▶ **Brief**:
Total the lines of the entries below that hold the string "MixedTensorLieInvariantsSLBlockDiagonal", then write only that total.

[Saved data entries]
####################

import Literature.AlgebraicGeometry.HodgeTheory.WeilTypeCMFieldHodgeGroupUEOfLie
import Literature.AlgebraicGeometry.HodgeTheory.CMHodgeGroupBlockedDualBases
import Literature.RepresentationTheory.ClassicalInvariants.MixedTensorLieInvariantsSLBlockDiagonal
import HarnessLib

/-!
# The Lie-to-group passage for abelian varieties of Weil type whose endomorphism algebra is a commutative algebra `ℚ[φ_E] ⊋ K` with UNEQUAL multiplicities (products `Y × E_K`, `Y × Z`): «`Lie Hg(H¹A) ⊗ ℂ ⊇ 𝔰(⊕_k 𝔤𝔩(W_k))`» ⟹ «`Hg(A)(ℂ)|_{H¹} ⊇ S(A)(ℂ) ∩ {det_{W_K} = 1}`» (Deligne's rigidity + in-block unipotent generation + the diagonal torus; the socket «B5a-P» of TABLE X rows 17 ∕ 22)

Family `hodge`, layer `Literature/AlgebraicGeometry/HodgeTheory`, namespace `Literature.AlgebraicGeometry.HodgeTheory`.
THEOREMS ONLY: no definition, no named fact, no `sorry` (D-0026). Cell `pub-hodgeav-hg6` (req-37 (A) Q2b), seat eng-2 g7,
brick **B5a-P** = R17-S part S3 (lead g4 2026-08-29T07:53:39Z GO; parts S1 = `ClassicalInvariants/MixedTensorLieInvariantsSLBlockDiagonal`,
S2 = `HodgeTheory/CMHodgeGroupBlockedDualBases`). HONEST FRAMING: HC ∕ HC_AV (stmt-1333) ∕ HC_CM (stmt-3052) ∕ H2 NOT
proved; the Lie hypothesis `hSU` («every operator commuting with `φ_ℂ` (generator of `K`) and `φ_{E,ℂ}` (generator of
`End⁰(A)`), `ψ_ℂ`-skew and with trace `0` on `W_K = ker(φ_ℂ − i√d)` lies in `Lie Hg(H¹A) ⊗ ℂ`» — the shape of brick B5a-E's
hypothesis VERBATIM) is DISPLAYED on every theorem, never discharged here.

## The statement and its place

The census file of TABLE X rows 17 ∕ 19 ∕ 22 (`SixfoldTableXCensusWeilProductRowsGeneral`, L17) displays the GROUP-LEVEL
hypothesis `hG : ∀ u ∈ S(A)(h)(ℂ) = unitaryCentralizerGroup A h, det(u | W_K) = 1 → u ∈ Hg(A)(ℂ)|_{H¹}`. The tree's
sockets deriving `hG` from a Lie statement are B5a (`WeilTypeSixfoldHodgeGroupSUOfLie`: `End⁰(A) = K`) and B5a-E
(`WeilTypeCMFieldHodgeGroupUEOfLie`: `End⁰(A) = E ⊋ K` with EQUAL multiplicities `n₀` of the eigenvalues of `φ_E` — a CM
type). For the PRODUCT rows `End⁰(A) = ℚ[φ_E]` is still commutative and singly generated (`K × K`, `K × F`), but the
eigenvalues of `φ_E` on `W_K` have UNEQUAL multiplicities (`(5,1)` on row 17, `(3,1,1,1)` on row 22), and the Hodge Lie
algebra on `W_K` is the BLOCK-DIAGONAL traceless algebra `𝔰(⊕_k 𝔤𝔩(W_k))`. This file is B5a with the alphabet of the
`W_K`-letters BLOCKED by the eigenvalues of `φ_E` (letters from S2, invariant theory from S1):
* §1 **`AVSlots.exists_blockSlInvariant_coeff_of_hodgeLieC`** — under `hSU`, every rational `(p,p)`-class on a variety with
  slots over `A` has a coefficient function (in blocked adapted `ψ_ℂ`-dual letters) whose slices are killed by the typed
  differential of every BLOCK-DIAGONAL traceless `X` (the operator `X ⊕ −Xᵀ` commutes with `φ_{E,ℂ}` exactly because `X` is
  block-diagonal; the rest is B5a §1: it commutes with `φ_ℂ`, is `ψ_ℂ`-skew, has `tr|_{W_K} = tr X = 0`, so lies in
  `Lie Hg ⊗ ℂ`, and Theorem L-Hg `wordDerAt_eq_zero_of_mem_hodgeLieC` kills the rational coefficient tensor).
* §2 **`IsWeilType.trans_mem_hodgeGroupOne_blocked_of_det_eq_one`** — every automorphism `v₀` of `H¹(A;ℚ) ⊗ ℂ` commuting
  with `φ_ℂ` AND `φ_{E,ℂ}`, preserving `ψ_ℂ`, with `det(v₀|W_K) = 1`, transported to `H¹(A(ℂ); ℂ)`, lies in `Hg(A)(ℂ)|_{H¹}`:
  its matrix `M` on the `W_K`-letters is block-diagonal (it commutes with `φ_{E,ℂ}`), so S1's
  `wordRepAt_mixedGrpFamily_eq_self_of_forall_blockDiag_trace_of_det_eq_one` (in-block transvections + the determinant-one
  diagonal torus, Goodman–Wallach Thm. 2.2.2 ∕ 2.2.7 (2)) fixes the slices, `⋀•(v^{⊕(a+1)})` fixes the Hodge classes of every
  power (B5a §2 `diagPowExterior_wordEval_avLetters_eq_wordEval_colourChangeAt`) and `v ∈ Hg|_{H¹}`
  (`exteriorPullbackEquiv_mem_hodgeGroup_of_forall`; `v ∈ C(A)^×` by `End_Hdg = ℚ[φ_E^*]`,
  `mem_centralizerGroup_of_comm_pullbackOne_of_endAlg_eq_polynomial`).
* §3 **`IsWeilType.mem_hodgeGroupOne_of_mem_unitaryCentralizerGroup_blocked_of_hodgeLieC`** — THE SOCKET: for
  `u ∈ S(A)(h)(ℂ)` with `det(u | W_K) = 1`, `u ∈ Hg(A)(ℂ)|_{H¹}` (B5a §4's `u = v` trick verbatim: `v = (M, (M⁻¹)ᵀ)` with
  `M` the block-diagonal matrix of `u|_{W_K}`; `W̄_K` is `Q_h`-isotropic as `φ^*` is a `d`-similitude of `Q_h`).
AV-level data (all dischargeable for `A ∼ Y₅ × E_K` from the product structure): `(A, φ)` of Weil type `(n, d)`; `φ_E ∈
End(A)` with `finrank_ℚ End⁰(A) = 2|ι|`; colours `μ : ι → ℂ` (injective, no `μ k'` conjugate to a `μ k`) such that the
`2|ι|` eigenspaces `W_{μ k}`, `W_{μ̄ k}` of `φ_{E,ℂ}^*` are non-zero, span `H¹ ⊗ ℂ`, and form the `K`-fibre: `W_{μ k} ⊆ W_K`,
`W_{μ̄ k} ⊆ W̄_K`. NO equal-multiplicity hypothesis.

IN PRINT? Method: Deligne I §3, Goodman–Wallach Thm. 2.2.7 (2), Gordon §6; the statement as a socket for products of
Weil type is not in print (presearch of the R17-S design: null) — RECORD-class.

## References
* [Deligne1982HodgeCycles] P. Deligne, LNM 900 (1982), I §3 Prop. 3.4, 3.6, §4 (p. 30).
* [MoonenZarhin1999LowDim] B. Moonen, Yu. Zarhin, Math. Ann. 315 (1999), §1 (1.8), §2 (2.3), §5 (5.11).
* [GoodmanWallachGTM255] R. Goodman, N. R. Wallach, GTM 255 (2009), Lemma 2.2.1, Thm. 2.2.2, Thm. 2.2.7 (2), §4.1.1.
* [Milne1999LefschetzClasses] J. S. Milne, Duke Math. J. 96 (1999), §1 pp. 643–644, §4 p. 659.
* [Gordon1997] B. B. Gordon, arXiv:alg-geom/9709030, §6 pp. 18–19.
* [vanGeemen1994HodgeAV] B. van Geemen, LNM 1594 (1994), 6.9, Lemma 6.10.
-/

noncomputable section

####################

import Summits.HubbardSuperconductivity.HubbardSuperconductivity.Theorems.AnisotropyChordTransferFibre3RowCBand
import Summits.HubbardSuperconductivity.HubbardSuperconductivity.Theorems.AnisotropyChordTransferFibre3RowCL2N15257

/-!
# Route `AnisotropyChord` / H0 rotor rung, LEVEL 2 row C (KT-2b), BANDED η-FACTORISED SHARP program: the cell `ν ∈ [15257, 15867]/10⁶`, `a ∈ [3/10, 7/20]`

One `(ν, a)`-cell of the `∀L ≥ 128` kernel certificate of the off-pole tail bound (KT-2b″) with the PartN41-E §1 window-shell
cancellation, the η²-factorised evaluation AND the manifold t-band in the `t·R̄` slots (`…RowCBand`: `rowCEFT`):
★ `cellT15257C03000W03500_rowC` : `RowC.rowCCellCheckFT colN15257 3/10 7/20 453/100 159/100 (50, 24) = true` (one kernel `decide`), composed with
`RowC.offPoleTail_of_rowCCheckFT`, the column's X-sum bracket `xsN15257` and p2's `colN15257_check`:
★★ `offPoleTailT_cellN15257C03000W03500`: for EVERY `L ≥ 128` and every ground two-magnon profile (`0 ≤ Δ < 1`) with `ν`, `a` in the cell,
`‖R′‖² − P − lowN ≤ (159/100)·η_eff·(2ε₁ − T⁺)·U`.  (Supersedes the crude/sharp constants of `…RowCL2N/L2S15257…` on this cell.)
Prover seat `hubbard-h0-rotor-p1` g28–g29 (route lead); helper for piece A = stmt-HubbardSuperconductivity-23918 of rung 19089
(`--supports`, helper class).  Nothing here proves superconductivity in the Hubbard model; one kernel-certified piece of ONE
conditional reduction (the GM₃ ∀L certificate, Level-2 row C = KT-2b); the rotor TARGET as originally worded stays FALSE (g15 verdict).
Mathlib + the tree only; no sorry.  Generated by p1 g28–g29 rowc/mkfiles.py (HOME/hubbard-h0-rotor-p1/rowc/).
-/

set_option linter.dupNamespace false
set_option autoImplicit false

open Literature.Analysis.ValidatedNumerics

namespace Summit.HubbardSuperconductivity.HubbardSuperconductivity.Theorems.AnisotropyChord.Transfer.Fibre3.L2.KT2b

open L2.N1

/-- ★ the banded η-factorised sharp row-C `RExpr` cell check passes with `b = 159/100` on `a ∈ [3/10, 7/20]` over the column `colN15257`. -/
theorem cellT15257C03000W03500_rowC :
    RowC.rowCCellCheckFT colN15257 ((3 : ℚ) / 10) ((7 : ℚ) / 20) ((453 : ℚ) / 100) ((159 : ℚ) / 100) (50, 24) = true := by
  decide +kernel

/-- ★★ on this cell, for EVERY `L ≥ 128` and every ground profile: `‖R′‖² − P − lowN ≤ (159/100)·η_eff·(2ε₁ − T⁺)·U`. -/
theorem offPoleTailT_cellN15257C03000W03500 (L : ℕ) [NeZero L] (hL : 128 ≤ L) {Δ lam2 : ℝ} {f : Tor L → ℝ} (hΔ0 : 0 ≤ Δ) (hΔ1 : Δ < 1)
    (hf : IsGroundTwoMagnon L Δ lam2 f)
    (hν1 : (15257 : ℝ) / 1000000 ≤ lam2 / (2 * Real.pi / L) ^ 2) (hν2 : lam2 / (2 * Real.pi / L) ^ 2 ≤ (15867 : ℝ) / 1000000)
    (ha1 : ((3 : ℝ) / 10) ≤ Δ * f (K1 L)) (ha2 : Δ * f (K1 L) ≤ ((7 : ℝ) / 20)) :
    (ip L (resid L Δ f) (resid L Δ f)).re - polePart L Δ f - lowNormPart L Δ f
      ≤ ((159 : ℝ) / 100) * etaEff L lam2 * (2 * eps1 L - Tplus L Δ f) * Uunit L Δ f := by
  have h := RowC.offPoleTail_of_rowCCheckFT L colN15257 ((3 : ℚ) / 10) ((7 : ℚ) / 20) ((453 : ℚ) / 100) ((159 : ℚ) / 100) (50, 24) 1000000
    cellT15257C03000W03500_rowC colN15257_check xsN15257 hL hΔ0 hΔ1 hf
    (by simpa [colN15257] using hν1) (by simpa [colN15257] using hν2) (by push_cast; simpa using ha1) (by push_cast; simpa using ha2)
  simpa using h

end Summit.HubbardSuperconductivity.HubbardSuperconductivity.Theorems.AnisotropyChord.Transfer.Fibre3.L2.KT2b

####################

▶ **Response to the exercise**:
2